Губы Айнса дрогнули, лицо стало испуганным.
— Да... — дрогнувшим голосом сказал он. — Я теперь, наверное, вообще один...
Он скривился, стараясь удержать слёзы. Ялмар с трудом сел, неловко положил руку на плечо Айнса. Негромко сказал:
— Я тоже один. Уже давно, все мои погибли в феврале... Так это фольварк твоих родителей?
— Я... — Айнс прерывисто вздохнул. — Я сейчас расскажу. Сейчас...
... — Я не отсюда, я из Нойштадта. Тут жили фон Ирэны, я дружил с их сыном, младшим, с Гюнтером. Когда русские начали наступать, мама привезла меня сюда, фрау фон Ирэн с радостью согласилась, чтобы я пожил у них...
Айнс зажал виски ладонями изамотал головой.
— Потом — потом появились русские. Приехали на такой небольшой машине, вчетвером... Они забрали брата фрау фон Ирэн — он был ранен и лежал дома... офицер, лётчик. Забрали и увезли куда-то... Сами вернулись, но уже без него.

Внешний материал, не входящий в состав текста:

/-- ★ **THEOREM 3.13 — THE L² BLOCK (3.46) OF A KERNEL FAMILY CO-READ ON THE NEIGHBOURHOOD BY THE MODELS OF 𝔊, RECORD INDEX ORDER** (the twin of
`…BlocksNbr.GG_l2Block_nbr` with the co-readings of n = 3 and n = 4 exchanged: `K.l2 3` read by the mixed ∇_U𝔊∇\*_U on the lattice Y, `K.l2 4` by the
pair family `familyOp (q ↦ ∇_{q.1}∇_{q.2}∘𝔊)` on X × (P × P) — the order of `Node00.kernelFamilyB.l2`), from `GG_blockBds_nbr` and
`l2Block_of_blockBds_nbrRec`.  Conclusion: `L2Block K (mN·m·Cev·CL²·e^{rδ}·K₆) δ U`.  Nothing of print asserted.
[cite: Balaban1985BackgroundPropagators, Thm 3.13 p.426 + (3.152)–(3.153) p.426 + (3.46) p.398 + (3.39) p.397; Balaban1984PropagatorsII, (2.51)–(2.52) p.232 + Lemma 2.1 (2.60)–(2.61) p.234] -/
theorem GG_l2Block_nbrRec (hG : GeoOK g) {K : B9.KernelFamily g B} {𝔬 : Ops g B X Y Z W}
    {Dd Dds : B.Cfg → P → Module.End ℝ (X → ℝ)} {U : B.Cfg} {bH : BlockNorm (toB6 g R₀ H₀) (W → ℝ)}
    (Rel : g.Site → g.Site → Prop) [DecidableRel Rel] (ev : g.Loc → X → ℝ) (evY : g.Loc → Y → ℝ) {m mN : ℕ}
    {r Cev CL θ θ' θ₂' B₀ B₂ B₃ B₄ δ₀ δ₃ δK ρ ρ' α σ c Csup KGu K6 Λ₁ Λh Λm Λu δ : ℝ}
    (hrow : RowSum (toB6 g R₀ H₀) σ c) (hc : 0 ≤ c) (hθ : 0 ≤ θ) (hθ' : 0 ≤ θ') (hθ₂' : 0 ≤ θ₂') (hB₀ : 0 ≤ B₀) (hB₂ : 0 ≤ B₂)
    (hB₃ : 0 ≤ B₃) (hB₄ : 0 ≤ B₄) (hσ : 0 ≤ σ) (hρ' : 0 < ρ') (hρ'ρ : ρ' + 3 * σ ≤ ρ) (hρ'ρ₅ : ρ' + 5 * σ ≤ ρ) (hρS : ρ ≤ δ₀)
    (hρ₃ : ρ ≤ δ₃) (hρδ : ρ + σ ≤ δK) (hq1 : θ * c < 1) (hq₂1 : B₂ * θ₂' * c * c < 1) (hδ0 : 0 ≤ δ) (hδ1 : δ ≤ (1 - α) * ρ')
    (hδ2 : δ ≤ ρ')
    (hST1 : ScaleTransfer g ρ' α Λ₁ (fun y => g.len y ^ (1 : ℝ))) (hSTh : ScaleTransfer g ρ' α Λh (fun y => g.len y ^ (1 / 2 : ℝ)))
    (hSTm : ScaleTransfer g ρ' α Λm (fun y => g.len y ^ (-1 : ℝ))) (hΛ₁0 : 0 ≤ Λ₁) (hΛ₁le : Λ₁ ≤ Λu) (hΛhle : Λh ≤ Λu)
    (hΛm0 : 0 ≤ Λm) (hΛmle : Λm ≤ Λu) (h1Λu : 1 ≤ Λu)
    (hCsup0 : 0 ≤ Csup) (hCle : const313 (B₀ * (1 - θ * c)⁻¹) (B₃ * (1 - θ * c)⁻¹) B₃ c ≤ Csup)
    (hDle : constD313 (B₀ + θ' * (B₀ * (1 - θ * c)⁻¹) * c) θ' (B₀ * (1 - θ * c)⁻¹) (B₃ * (1 - θ * c)⁻¹) B₃ bH.κ c ≤ Csup)
    (hKGu0 : 0 ≤ KGu) (hKGle : constG46 (constKp B₂ B₄ θ₂' c) c ≤ KGu) (hK60 : 0 ≤ K6) (hK6a : Csup * Λu ≤ K6) (hK6b : KGu ≤ K6)
    (hK6c : Real.sqrt (Fintype.card (P × P)) * (KGu * Λu) ≤ K6)
    (hS1 : HasMaj (cNorm R₀ H₀ 𝔬.blk hG.lenle 1) (cNorm R₀ H₀ 𝔬.blk hG.lenle 1) (𝔬.G0 U ∘ₗ (𝔬.Tpi U + 𝔬.T2 U))
      (fun a b => θ * Real.exp (-(δK * g.dist a b))))
    (hS2 : HasMaj (cNorm R₀ H₀ 𝔬.blk hG.lenle 2) (cNorm R₀ H₀ 𝔬.blk hG.lenle 2) (𝔬.G0 U ∘ₗ (𝔬.Tpi U + 𝔬.T2 U))
      (fun a b => θ * Real.exp (-(δK * g.dist a b))))
    (he0 : HasMajorant (g := toB6 g R₀ H₀) 𝔬.blk (𝔬.G0 U) (fun a b => B₀ * g.len a ^ 2 * Real.exp (-(δ₀ * g.dist a b))))
    (he2 : HasMajorantHom (g := toB6 g R₀ H₀) 𝔬.blkY 𝔬.blk (𝔬.G0 U ∘ₗ 𝔬.Dstar U)
      (fun a b => B₀ * g.len a * Real.exp (-(δ₀ * g.dist a b))))
    (hLS : LeftStep 𝔬 R₀ H₀ hG.lenle B₀ δ₀ θ' δK U)
    (hL : Letters313 𝔬 R₀ H₀ hG B₃ δ₃ U) (hLD : Letters313D 𝔬 R₀ H₀ hG B₃ δ₃ bH U) (hI : Identities 𝔬 U)
    (hL2 : Thm33G0L2P 𝔬 Dd Dds R₀ H₀ B₂ ρ U)
    (hT : BlockBd (g := toB6 g R₀ H₀) 𝔬.blk 𝔬.blk (𝔬.Tpi U + 𝔬.T2 U)
      (fun (y y' : g.Site) => θ₂' * (g.len y)⁻¹ * (g.len y')⁻¹ * Real.exp (-(ρ * g.dist y y'))))
    (hLt : Letters313L2P 𝔬 Dd Dds R₀ H₀ B₄ ρ U)
    (hsym : IsTransposePair (𝔬.GG U) (𝔬.GG U)) (htr : IsTransposePair (𝔬.D U ∘ₗ 𝔬.GG U) (𝔬.GG U ∘ₗ 𝔬.Dstar U))
    (hRd₂ : ∀ a b b', Rel b b' → g.dist a b = g.dist a b')
    (hmult : ∀ y' : g.Site, (Finset.univ.filter (fun y'' => Rel y'' y')).card ≤ m)
    (hnbr : ∀ y : g.Site, (nbr g r y).card ≤ mN)
    (hCL1 : 1 ≤ CL) (hCL : ∀ a a' : g.Site, g.dist a a' ≤ r → g.len a ≤ CL * g.len a') (hCev : 0 ≤ Cev)
    (hl0 : L2ReadsNbr (R := R₀) (H := H₀) K 0 U Rel r Cev 𝔬.blk 𝔬.blk ev (𝔬.GG U))
    (hl1 : L2ReadsNbr (R := R₀) (H := H₀) K 1 U Rel r Cev 𝔬.blkY 𝔬.blk ev (𝔬.D U ∘ₗ 𝔬.GG U))
    (hl2 : L2ReadsNbr (R := R₀) (H := H₀) K 2 U Rel r Cev 𝔬.blk 𝔬.blkY evY (𝔬.GG U ∘ₗ 𝔬.Dstar U))
    (hl3 : L2ReadsNbr (R := R₀) (H := H₀) K 3 U Rel r Cev 𝔬.blkY 𝔬.blkY evY (𝔬.D U ∘ₗ (𝔬.GG U ∘ₗ 𝔬.Dstar U)))
    (hl4 : L2ReadsNbr (R := R₀) (H := H₀) K 4 U Rel r Cev (𝔬.blk ∘ Prod.fst) 𝔬.blk ev
      (familyOp (fun q : P × P => (Dd U q.1 ∘ₗ Dd U q.2) ∘ₗ 𝔬.GG U)))
    (hl5 : L2ReadsNbr (R := R₀) (H := H₀) K 5 U Rel r Cev (𝔬.blk ∘ Prod.fst) 𝔬.blk ev
      (familyOp (fun q : P × P => 𝔬.GG U ∘ₗ (Dds U q.1 ∘ₗ Dds U q.2)))) :
    L2Block K (mN * m * Cev * CL ^ 2 * Real.exp (r * δ) * K6) δ U := by
  obtain ⟨hB0, hB1, hB2, hB3, hB4, hB5⟩ := GG_blockBds_nbr hG hrow hc hθ hθ' hθ₂' hB₀ hB₂ hB₃ hB₄ hσ hρ' hρ'ρ hρ'ρ₅ hρS hρ₃ hρδ hq1 hq₂1
    hδ1 hδ2 hST1 hSTh hSTm hΛ₁0 hΛ₁le hΛhle hΛm0 hΛmle h1Λu hCsup0 hCle hDle hKGu0 hKGle hK60 hK6a hK6b hK6c hS1 hS2 he0 he2 hLS hL
    hLD hI hL2 hT hLt hsym htr
  exact l2Block_of_blockBds_nbrRec hG hRd₂ hmult hnbr hCL1 hCL hCev hK60 hδ0 hB0 hB1 hB2 hB3 hB4 hB5 hl0 hl1 hl2 hl3 hl4 hl5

Они несколько раз приходили сюда... ничего не брали и не трогали, но смеялись, издевались над нами... Тогда... на вторую ночь... — Айнс облизнул губы, — Хубер — это работник фрау фон Ирэн — привёл троих или четверых вервольфов5.
Они кинули в машину русских гранату и застрелили двоих, которые остались живы... Они кричали, что это Рейх, а не Советы, и немцы будут жить, как сами хотят... А потом мы с фрау фон Ирэн и Гюнтером стояли на парадном крыльце. На шоссе, там, — он слабо махнул рукой, — появились огни. Мы услышали рокот, это были русские... танк и грузовик с солдатами...

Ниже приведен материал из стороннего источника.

import Summits.Ventures.LatticeQCDFlow.Scoring.U1TopSusceptibilityCertificate
import HarnessLib

/-!
# A kernel-checkable certificate for the infinite-volume susceptibility `χ_∞(β) = 1/12 + κ₀(β)/(2π² I₀(β))` of 2-d `U(1)`

HONEST FRAMING: exact (Metropolis-corrected) sampling algorithms for lattice gauge theory;
figures of merit are autocorrelation/cost numbers at stated couplings and volumes; no
continuum-physics claim.

Venture `LatticeQCDFlow` (cell pub-lqcd), sub-topic `Scoring`; FANOUT row 5 (`s0-sun-a`), GEN-14.
NEW WORK of the cell (placement rule).  `Scoring/U1TorusTopologicalSusceptibilityFiniteVolume.lean`
shows `χ_t(L, β) → χ_∞(β) = 1/12 + κ₀(β)/(2π² I₀(β)) = ⟨θ²⟩_β/(4π²)` exponentially fast in `V = L²`,
`κ₀(β) = Σ_{m≠0} (−1)^m I_{|m|}(β)/m²`.  In the ratios `r_m = I_m/I₀` of
`Scoring/BesselIRatioLadder.lean`, `κ₀/I₀ = Σ_{m∈ℤ} r_{|m|} (−1)^m/m²` is one window sum plus a tail
(`Scoring/RatioSeriesTailBounds.lean`), so the same rational machinery as for `⟨Q²⟩`
(`Scoring/U1TopSusceptibilityCertificate.lean`, here with `V/(4π²)` at `V = 2`) gives

* **`chiInf_mem_of_cert`** — ladder term ∧ certificate term `= true` ⇒
  `lo ≤ 1/12 + κ₀(x)/(2π² I₀(x)) ≤ hi`.

Instances by `decide +kernel`: `Scoring/U1TopSusceptibilityInfiniteVolumeEnclosures*.lean`.
Elementary given the parents; nothing is cited.
-/

noncomputable section

open Real Finset
open Literature.Analysis.FunctionSpaces

namespace Summit.Ventures.LatticeQCDFlow.Scoring

/-- **SOUNDNESS OF THE `χ_∞` CERTIFICATE.**  With the ratio tables `ρd, rd` of order `M`, a width `ε`
and claimed `lo, hi`: the certificate term computes `θ = x/(2(M+1))`, `T2 = 2 b_M θ/(1−θ)`,
`η = (2M+1)ε + T2`, the window sum `A = Σ_{i<2M+1} a_{|i−M|} (−1)^{i−M}/(i−M)²`, and checks
`lo ≤ 1/12 + min(2(A−η)/(4U²), 2(A−η)/(4D²))`, `1/12 + max(2(A+η)/(4D²), 2(A+η)/(4U²)) ≤ hi`
(`D = 3.14159265358979323846 ≤ π ≤ U = …847`). -/
theorem chiInf_mem_of_cert {x ε lo hi : ℚ} {M : ℕ} {ρd rd : ℕ → ℚ × ℚ}
    (hratio : (decide (0 < x) && decide (ρd (M + 1) = (0, x / (2 * (M + 1)))) && decide (rd 0 = (1, 1)) &&
      (List.range M).all (fun i =>
        decide (0 ≤ (ρd (i + 1)).1) && decide (0 ≤ (ρd (i + 2)).1) &&
        decide ((ρd (i + 1)).1 * (2 * (i + 1 : ℕ) / x + (ρd (i + 2)).2) ≤ 1) &&
        decide (1 ≤ (ρd (i + 1)).2 * (2 * (i + 1 : ℕ) / x + (ρd (i + 2)).1)) &&
        decide (0 ≤ (rd (i + 1)).1) && decide ((rd (i + 1)).1 ≤ (rd i).1 * (ρd (i + 1)).1) &&
        decide ((rd i).2 * (ρd (i + 1)).2 ≤ (rd (i + 1)).2))) = true)
    (hcert : (let θ : ℚ := x / (2 * (M + 1))
      let T2 : ℚ := 2 * ((rd M).2 * θ / (1 - θ))
      let η : ℚ := (2 * M + 1) * ε + T2
      let A : ℚ := ∑ j ∈ Finset.range (2 * M + 1),
        (rd ((j : ℤ) - M).natAbs).1 *
          ((-1 : ℚ) ^ ((0 : ℤ) + ((j : ℤ) - M)) / ((((0 : ℤ) + ((j : ℤ) - M) : ℤ) : ℚ) ^ 2))
      let D : ℚ := 3.14159265358979323846
      let U : ℚ := 3.14159265358979323847
      let Q₁ : ℚ := 1 / 12 + min (2 * (A - η) / (4 * U ^ 2)) (2 * (A - η) / (4 * D ^ 2))
      let Q₂ : ℚ := 1 / 12 + max (2 * (A + η) / (4 * D ^ 2)) (2 * (A + η) / (4 * U ^ 2))
      decide (0 < x) && decide (x < 2 * (M + 1)) && decide (0 ≤ ε) &&
        (List.range (M + 1)).all (fun k => decide ((rd k).2 - (rd k).1 ≤ ε)) &&
        decide (lo ≤ Q₁) && decide (Q₂ ≤ hi)) = true) :
    ((lo : ℚ) : ℝ) ≤ 1 / 12 + (∑' m : ℤ, besselI m.natAbs ((x : ℚ) : ℝ) *
        ((-1 : ℝ) ^ ((0 : ℤ) + m) / (((0 : ℤ) + m : ℤ) : ℝ) ^ 2)) / (2 * π ^ 2 * besselI 0 ((x : ℚ) : ℝ)) ∧
      1 / 12 + (∑' m : ℤ, besselI m.natAbs ((x : ℚ) : ℝ) *
        ((-1 : ℝ) ^ ((0 : ℤ) + m) / (((0 : ℤ) + m : ℤ) : ℝ) ^ 2)) / (2 * π ^ 2 * besselI 0 ((x : ℚ) : ℝ)) ≤
        ((hi : ℚ) : ℝ) := by
  simp only [Bool.and_eq_true, decide_eq_true_eq, List.all_eq_true, List.mem_range] at hcert
  obtain ⟨⟨⟨⟨⟨hx0, hxM⟩, hε0⟩, hwid⟩, hlo⟩, hhi⟩ := hcert
  have hx' : (0 : ℝ) < ((x : ℚ) : ℝ) := by exact_mod_cast hx0
  have hI0 : 0 < besselI 0 ((x : ℚ) : ℝ) := besselI_pos 0 hx'
  set r : ℕ → ℝ := fun k => besselI k ((x : ℚ) : ℝ) / besselI 0 ((x : ℚ) : ℝ) with hr
  set a : ℕ → ℝ := fun k => (((rd k).1 : ℚ) : ℝ) with ha
  set b : ℕ → ℝ := fun k => (((rd k).2 : ℚ) : ℝ) with hb
  set θ : ℝ := ((x : ℚ) : ℝ) / (2 * (M + 1)) with hθ
  obtain ⟨h0, h1, hdec', hs⟩ := besselRatioSeq_props hx' M
  have hdec : ∀ k, M ≤ k → r (k + 1) ≤ θ * r k := fun k hk => hdec' k hk
  have hθ0 : 0 ≤ θ := by rw [hθ]; positivity
  have hθ1 : θ < 1 := by
    rw [hθ, div_lt_one (by positivity)]
    have : ((x : ℚ) : ℝ) < ((2 * (M + 1) : ℚ) : ℝ) := by exact_mod_cast hxM
    push_cast at this
    exact this
  have hab : ∀ k, k ≤ M → a k ≤ r k ∧ r k ≤ b k := fun k hk => by
    obtain ⟨_, h2, h3⟩ := besselRatio_sound hratio k hk
    exact ⟨h2, h3⟩
  have hεR : ∀ k, k ≤ M → b k - a k ≤ ((ε : ℚ) : ℝ) := fun k hk => by
    have := hwid k (by omega)
    show (((rd k).2 : ℚ) : ℝ) - (((rd k).1 : ℚ) : ℝ) ≤ ((ε : ℚ) : ℝ)
    exact_mod_cast this
  set T : ℝ := b M * θ / (1 - θ) with hT
  set η : ℝ := (2 * M + 1) * ((ε : ℚ) : ℝ) + 2 * T with hη
  set A : ℝ := (∑ j ∈ Finset.range (2 * M + 1), a ((j : ℤ) - M).natAbs *
    ((-1 : ℝ) ^ ((0 : ℤ) + ((j : ℤ) - M)) / ((((0 : ℤ) + ((j : ℤ) - M) : ℤ) : ℝ) ^ 2))) with hA
  -- the rescaled series and its truncation
  have hc : ∀ m : ℤ, |(-1 : ℝ) ^ ((0 : ℤ) + m) / (((0 : ℤ) + m : ℤ) : ℝ) ^ 2| ≤ 1 := fun m =>
    abs_neg_one_zpow_div_sq_le ((0 : ℤ) + m)
  have htr : |∑' m : ℤ, r m.natAbs * ((-1 : ℝ) ^ ((0 : ℤ) + m) / (((0 : ℤ) + m : ℤ) : ℝ) ^ 2) - A| ≤ η :=
    abs_tsum_sub_truncation_le h0 hdec hθ0 hθ1 hab hεR hs hc
  have hresc : (∑' m : ℤ, besselI m.natAbs ((x : ℚ) : ℝ) *
        ((-1 : ℝ) ^ ((0 : ℤ) + m) / (((0 : ℤ) + m : ℤ) : ℝ) ^ 2)) / (2 * π ^ 2 * besselI 0 ((x : ℚ) : ℝ)) =
      2 / (4 * π ^ 2) * ∑' m : ℤ, r m.natAbs * ((-1 : ℝ) ^ ((0 : ℤ) + m) / (((0 : ℤ) + m : ℤ) : ℝ) ^ 2) := by
    have e : ∑' m : ℤ, besselI m.natAbs ((x : ℚ) : ℝ) *
        ((-1 : ℝ) ^ ((0 : ℤ) + m) / (((0 : ℤ) + m : ℤ) : ℝ) ^ 2) =
        besselI 0 ((x : ℚ) : ℝ) * ∑' m : ℤ, r m.natAbs *
          ((-1 : ℝ) ^ ((0 : ℤ) + m) / (((0 : ℤ) + m : ℤ) : ℝ) ^ 2) := by
      rw [← tsum_mul_left]; refine tsum_congr fun m => ?_; rw [hr]; field_simp
    rw [e]; field_simp; ring
  obtain ⟨hlo', hhi'⟩ := abs_le.1 htr
  have hπfac := pi_factor_mem (V := (2 : ℝ)) (D := (3.14159265358979323846 : ℝ))
    (U := (3.14159265358979323847 : ℝ)) (by norm_num) Real.pi_gt_d20.le Real.pi_lt_d20.le
    (by norm_num) (q₁ := A - η) (q₂ := A + η)
    (q := ∑' m : ℤ, r m.natAbs * ((-1 : ℝ) ^ ((0 : ℤ) + m) / (((0 : ℤ) + m : ℤ) : ℝ) ^ 2))
    (by linarith) (by linarith)
  have hloR := (Rat.cast_le (K := ℝ)).mpr hlo
  have hhiR := (Rat.cast_le (K := ℝ)).mpr hhi
  rw [hresc]
  simp only [hr, ha, hb, hθ, hT, hη, hA] at hπfac
  push_cast at hloR hhiR hπfac ⊢
  constructor
  · linarith [hπfac.1, hloR]
  · linarith [hπfac.2, hhiR]

end Summit.Ventures.LatticeQCDFlow.Scoring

Хубер и вервольфы стали в них стрелять, а фрау фон Ирэн втолкнула нас с Гюнтером в дом. Но русские вышибли дверь гранатой... — Айнс хлюпнул, вздрогнул. — Ворвались в дом... И всех увели.
Гюнтер дрался с ними, кричал, чтобы не трогали его маму, а я... я струсил. Я спрятался в туалете... я трус, ничтожный трус! Гюнтер был смелым, а я — я не немец, — горько выдохнул мальчик и съёжился, ожидая, наверное, упрёков и брани.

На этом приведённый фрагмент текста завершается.